» **WHAT YOU WILL DO**: The response must contain every line from the records below that has "proved".

☆ ☆ ☆ ☆ ☆ ☆ ☆

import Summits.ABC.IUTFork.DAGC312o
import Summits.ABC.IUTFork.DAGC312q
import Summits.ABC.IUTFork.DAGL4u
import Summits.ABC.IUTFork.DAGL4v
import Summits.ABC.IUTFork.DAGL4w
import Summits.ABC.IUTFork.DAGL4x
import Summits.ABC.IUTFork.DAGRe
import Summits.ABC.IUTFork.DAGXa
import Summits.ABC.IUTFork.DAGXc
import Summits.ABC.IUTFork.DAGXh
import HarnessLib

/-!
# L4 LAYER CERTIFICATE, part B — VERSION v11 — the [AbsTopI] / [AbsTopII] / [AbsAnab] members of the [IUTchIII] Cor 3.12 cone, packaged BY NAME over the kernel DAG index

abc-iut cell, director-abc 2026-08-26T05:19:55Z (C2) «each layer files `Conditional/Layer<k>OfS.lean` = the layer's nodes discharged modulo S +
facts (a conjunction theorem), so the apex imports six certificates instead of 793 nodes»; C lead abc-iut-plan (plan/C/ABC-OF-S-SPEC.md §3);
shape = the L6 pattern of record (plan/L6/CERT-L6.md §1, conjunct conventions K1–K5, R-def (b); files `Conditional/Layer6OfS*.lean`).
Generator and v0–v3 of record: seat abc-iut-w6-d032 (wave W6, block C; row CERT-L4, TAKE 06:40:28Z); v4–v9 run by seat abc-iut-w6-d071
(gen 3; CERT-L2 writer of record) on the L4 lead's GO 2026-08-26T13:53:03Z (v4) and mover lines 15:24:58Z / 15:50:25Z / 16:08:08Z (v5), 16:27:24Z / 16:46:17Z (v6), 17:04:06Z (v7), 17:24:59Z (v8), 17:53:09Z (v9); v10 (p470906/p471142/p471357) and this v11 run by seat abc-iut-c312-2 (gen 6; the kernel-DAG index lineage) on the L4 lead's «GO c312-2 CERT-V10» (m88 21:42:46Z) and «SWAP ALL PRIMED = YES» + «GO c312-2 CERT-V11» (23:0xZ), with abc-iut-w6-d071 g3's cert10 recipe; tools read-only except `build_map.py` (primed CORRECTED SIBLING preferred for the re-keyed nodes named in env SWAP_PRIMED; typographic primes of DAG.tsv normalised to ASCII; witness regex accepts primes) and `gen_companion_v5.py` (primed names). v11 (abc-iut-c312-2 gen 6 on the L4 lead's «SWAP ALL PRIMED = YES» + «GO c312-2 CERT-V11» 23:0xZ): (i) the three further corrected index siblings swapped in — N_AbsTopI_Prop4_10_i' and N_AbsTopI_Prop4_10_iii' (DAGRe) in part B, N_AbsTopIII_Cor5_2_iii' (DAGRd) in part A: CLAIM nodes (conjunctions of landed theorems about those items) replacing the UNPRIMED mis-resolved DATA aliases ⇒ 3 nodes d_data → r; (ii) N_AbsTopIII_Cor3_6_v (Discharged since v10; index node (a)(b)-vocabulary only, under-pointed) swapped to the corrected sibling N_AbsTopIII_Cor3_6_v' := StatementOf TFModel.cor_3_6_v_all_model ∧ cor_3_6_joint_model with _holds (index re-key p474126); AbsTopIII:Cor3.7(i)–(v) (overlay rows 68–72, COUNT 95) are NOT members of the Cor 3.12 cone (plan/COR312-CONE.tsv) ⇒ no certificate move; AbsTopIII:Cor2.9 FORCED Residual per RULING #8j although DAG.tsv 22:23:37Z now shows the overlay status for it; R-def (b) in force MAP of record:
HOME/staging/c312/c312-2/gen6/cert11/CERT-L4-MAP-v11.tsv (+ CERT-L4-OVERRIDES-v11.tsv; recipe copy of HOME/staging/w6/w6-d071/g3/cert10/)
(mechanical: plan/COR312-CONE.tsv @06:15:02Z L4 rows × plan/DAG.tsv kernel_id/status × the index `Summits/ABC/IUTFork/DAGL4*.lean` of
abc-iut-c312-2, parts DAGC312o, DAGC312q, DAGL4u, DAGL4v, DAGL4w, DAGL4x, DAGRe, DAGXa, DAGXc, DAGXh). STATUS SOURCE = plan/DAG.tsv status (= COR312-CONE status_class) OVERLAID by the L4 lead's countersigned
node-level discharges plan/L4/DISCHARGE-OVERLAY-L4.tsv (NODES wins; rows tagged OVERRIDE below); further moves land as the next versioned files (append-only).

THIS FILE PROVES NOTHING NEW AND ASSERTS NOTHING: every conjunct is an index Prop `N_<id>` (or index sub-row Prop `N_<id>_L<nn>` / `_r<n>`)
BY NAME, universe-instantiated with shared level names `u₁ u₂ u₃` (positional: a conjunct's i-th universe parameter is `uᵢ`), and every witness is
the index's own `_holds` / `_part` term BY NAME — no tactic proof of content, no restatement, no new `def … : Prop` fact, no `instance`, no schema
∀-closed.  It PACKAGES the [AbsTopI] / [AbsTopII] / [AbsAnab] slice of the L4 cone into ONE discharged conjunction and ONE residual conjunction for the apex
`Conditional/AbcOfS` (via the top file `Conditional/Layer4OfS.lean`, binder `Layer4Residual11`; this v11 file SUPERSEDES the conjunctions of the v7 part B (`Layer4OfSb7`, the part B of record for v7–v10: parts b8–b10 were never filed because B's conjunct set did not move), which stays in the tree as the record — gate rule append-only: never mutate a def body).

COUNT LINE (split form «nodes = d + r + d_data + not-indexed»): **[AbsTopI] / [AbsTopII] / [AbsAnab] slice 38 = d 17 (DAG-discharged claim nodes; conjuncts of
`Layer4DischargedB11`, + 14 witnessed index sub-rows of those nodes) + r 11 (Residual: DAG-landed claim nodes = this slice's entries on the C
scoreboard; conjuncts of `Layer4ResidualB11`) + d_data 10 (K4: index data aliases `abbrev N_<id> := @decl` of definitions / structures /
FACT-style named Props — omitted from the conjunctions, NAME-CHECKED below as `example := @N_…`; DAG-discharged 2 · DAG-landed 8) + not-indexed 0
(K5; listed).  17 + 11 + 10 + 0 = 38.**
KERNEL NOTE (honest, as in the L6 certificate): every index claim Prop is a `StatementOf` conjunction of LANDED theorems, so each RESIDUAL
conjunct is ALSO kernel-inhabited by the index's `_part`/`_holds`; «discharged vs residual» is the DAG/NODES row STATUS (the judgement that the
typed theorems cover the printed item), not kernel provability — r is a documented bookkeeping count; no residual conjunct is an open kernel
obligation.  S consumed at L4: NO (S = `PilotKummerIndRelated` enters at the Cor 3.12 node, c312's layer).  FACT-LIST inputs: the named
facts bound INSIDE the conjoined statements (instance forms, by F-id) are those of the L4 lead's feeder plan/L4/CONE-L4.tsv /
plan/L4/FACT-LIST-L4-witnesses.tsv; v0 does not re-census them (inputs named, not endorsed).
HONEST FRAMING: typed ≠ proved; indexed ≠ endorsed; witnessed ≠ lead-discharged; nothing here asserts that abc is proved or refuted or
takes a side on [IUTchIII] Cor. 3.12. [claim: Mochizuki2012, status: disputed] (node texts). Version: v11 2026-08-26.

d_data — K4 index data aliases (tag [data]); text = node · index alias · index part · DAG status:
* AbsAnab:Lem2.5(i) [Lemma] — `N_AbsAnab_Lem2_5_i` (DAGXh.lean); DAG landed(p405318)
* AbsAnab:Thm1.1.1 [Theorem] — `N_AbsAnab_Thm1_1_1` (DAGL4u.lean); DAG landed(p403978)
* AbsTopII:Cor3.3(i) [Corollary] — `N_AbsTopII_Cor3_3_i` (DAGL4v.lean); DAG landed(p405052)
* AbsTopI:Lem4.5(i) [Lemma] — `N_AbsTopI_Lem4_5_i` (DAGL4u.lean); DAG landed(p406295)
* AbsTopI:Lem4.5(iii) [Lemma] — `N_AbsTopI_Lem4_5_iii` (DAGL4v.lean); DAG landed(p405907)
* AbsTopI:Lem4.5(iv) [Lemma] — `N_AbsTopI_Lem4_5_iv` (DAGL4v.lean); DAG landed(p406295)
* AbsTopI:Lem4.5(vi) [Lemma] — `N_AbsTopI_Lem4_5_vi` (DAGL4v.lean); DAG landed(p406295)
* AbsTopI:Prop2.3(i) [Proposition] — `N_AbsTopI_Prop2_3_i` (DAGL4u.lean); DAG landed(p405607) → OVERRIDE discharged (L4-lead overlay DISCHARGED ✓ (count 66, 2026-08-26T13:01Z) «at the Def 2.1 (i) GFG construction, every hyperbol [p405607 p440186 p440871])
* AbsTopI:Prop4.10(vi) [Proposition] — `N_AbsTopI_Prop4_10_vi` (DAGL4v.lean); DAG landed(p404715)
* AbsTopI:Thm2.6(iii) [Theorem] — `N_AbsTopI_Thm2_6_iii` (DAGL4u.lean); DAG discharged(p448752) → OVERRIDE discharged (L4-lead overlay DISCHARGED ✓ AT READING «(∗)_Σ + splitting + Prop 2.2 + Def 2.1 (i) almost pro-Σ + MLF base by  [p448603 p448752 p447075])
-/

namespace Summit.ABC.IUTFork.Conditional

☆ ☆ ☆ ☆ ☆ ☆ ☆

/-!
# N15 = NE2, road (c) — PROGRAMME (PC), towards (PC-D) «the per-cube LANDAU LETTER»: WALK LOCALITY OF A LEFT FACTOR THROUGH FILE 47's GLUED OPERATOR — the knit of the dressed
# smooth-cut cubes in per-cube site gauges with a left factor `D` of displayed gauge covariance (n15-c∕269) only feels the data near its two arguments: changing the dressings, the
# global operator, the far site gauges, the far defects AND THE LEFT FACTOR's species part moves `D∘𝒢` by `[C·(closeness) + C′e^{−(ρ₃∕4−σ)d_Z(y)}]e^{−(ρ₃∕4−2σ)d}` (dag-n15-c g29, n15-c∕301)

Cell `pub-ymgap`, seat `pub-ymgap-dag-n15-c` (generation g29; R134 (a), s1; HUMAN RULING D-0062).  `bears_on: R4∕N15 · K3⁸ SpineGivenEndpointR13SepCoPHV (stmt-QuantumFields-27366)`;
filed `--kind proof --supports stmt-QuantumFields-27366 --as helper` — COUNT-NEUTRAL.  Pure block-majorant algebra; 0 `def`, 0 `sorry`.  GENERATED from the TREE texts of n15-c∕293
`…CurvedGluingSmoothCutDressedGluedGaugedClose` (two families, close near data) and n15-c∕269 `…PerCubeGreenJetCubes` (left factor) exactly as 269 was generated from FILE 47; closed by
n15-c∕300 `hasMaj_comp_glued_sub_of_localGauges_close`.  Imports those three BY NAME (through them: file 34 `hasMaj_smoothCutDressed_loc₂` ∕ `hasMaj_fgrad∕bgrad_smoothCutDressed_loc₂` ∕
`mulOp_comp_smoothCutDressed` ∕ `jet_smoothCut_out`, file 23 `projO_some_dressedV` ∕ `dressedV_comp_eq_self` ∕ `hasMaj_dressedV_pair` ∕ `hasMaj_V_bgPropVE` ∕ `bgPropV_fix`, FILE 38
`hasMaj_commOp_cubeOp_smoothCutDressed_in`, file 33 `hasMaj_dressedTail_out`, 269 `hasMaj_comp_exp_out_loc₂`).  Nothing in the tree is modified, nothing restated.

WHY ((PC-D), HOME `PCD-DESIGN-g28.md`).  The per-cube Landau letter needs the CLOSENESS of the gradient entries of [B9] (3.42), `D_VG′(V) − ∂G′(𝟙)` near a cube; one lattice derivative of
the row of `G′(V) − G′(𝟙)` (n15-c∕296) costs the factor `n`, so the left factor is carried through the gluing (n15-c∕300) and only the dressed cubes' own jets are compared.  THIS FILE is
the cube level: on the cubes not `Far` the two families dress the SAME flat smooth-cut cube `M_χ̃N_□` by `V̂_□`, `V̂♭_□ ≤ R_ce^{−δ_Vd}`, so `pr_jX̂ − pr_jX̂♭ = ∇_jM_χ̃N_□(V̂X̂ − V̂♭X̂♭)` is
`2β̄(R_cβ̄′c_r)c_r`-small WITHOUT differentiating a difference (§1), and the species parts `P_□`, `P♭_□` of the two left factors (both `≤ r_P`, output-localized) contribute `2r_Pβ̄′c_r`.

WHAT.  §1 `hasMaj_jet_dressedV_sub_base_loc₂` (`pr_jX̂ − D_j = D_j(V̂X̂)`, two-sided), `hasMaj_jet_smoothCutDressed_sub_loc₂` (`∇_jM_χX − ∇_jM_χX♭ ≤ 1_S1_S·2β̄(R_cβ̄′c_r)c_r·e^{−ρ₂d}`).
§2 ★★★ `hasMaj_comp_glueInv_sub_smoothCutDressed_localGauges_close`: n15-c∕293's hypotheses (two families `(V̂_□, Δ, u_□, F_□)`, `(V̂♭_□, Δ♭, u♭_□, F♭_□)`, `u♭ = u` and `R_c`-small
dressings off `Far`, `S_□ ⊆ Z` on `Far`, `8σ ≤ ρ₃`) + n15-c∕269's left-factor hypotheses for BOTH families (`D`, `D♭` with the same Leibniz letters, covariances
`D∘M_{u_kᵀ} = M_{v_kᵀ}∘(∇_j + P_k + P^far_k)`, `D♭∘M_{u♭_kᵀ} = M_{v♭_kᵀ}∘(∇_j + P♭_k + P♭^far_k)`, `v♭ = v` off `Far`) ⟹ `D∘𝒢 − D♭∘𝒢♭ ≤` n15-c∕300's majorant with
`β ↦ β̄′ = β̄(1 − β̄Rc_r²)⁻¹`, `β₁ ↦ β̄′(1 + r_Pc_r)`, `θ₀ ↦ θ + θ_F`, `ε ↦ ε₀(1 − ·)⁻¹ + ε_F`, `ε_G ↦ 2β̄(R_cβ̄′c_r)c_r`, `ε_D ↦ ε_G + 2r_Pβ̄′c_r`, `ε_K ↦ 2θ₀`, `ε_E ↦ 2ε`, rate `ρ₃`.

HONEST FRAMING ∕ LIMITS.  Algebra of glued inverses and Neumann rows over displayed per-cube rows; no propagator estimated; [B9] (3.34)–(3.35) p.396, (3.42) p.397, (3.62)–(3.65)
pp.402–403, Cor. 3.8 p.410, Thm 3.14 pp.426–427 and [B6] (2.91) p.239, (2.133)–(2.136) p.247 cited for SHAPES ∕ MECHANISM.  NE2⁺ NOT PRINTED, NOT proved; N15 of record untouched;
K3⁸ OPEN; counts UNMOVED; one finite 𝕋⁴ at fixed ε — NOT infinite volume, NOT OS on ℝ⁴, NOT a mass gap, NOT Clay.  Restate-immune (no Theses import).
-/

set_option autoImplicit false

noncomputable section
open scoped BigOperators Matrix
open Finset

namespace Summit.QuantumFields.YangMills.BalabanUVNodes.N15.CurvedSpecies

☆ ☆ ☆ ☆ ☆ ☆ ☆

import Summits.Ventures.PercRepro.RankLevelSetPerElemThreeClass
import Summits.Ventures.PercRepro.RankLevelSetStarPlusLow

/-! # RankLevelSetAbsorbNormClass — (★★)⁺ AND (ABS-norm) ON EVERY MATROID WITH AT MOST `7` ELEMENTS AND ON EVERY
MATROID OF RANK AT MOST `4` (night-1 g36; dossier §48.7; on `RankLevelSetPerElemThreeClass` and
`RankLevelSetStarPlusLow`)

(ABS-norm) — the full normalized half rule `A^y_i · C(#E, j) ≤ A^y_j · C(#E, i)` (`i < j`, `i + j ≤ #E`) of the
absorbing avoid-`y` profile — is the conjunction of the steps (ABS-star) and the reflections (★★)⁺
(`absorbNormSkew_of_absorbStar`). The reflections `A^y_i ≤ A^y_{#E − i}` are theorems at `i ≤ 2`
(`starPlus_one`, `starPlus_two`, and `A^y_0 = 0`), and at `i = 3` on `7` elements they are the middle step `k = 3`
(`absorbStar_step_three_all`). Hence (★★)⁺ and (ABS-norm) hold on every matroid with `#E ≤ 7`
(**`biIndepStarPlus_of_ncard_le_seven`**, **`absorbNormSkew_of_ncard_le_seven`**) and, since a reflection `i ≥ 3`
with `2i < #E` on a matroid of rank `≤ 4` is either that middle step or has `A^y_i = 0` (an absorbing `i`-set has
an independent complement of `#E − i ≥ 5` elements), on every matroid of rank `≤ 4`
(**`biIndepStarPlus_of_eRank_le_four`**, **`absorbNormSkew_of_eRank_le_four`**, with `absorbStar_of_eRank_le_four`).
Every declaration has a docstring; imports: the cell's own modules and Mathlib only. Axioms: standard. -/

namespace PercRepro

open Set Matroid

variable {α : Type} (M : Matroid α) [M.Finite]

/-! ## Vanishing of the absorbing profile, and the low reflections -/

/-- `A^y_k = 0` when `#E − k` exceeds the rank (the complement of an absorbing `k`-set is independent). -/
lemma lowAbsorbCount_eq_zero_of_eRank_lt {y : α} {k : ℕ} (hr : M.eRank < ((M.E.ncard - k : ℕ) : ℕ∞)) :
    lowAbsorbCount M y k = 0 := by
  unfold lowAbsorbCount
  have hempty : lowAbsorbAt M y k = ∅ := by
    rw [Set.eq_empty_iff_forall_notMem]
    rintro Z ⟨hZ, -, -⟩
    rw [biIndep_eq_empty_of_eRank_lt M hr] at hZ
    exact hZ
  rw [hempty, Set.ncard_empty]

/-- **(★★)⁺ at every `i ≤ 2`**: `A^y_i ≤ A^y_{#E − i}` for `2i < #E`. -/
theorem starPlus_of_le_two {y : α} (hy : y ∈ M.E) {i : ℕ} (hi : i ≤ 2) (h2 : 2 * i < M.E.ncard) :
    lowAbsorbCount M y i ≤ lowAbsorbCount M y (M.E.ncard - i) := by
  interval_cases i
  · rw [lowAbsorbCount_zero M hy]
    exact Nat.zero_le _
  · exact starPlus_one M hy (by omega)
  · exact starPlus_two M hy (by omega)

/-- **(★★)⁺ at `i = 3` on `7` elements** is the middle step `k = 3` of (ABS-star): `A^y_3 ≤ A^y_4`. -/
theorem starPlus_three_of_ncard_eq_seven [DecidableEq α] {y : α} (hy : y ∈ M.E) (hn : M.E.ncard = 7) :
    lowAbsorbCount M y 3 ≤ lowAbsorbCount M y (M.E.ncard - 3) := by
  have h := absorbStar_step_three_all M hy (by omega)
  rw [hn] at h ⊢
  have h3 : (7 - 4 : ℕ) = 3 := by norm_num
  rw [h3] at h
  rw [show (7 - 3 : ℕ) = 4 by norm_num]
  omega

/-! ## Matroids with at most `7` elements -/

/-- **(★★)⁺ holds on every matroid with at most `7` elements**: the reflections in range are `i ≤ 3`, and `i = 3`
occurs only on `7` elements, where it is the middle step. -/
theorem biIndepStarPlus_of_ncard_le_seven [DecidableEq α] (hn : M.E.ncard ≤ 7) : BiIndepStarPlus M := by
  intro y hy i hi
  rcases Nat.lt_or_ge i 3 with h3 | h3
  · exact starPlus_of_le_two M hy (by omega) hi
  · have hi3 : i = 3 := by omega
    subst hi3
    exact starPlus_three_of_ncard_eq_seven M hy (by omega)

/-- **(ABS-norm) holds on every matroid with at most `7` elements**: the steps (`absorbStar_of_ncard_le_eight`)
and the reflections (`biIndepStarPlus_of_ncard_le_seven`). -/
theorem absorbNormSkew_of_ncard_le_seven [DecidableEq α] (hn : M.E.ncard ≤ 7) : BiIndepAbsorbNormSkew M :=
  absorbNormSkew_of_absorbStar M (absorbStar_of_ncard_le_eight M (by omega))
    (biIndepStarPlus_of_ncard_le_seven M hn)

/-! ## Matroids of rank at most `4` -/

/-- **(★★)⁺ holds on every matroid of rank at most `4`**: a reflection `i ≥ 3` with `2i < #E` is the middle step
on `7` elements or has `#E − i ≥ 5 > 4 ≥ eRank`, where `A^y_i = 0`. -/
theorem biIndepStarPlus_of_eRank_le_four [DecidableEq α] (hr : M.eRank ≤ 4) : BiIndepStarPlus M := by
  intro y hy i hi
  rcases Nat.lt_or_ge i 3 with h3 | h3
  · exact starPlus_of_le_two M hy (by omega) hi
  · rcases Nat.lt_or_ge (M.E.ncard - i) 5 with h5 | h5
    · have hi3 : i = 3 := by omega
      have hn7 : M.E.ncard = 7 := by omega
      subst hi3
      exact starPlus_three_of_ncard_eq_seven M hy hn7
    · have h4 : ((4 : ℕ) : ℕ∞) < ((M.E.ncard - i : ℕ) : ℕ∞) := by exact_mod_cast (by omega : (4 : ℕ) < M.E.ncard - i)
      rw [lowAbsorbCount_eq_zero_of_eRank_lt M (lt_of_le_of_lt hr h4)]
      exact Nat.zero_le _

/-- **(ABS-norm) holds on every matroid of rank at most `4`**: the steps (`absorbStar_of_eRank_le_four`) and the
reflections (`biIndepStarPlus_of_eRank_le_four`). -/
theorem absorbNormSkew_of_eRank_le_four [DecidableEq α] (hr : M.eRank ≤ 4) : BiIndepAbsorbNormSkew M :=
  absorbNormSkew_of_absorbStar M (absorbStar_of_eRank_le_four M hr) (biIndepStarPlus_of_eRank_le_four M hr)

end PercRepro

☆ ☆ ☆ ☆ ☆ ☆ ☆

» **YOUR RESPONSE**:
HONEST FRAMING: typed ≠ proved; indexed ≠ endorsed; witnessed ≠ lead-discharged; nothing here asserts that abc is proved or refuted or
pp.402–403, Cor. 3.8 p.410, Thm 3.14 pp.426–427 and [B6] (2.91) p.239, (2.133)–(2.136) p.247 cited for SHAPES ∕ MECHANISM.  NE2⁺ NOT PRINTED, NOT proved; N15 of record untouched;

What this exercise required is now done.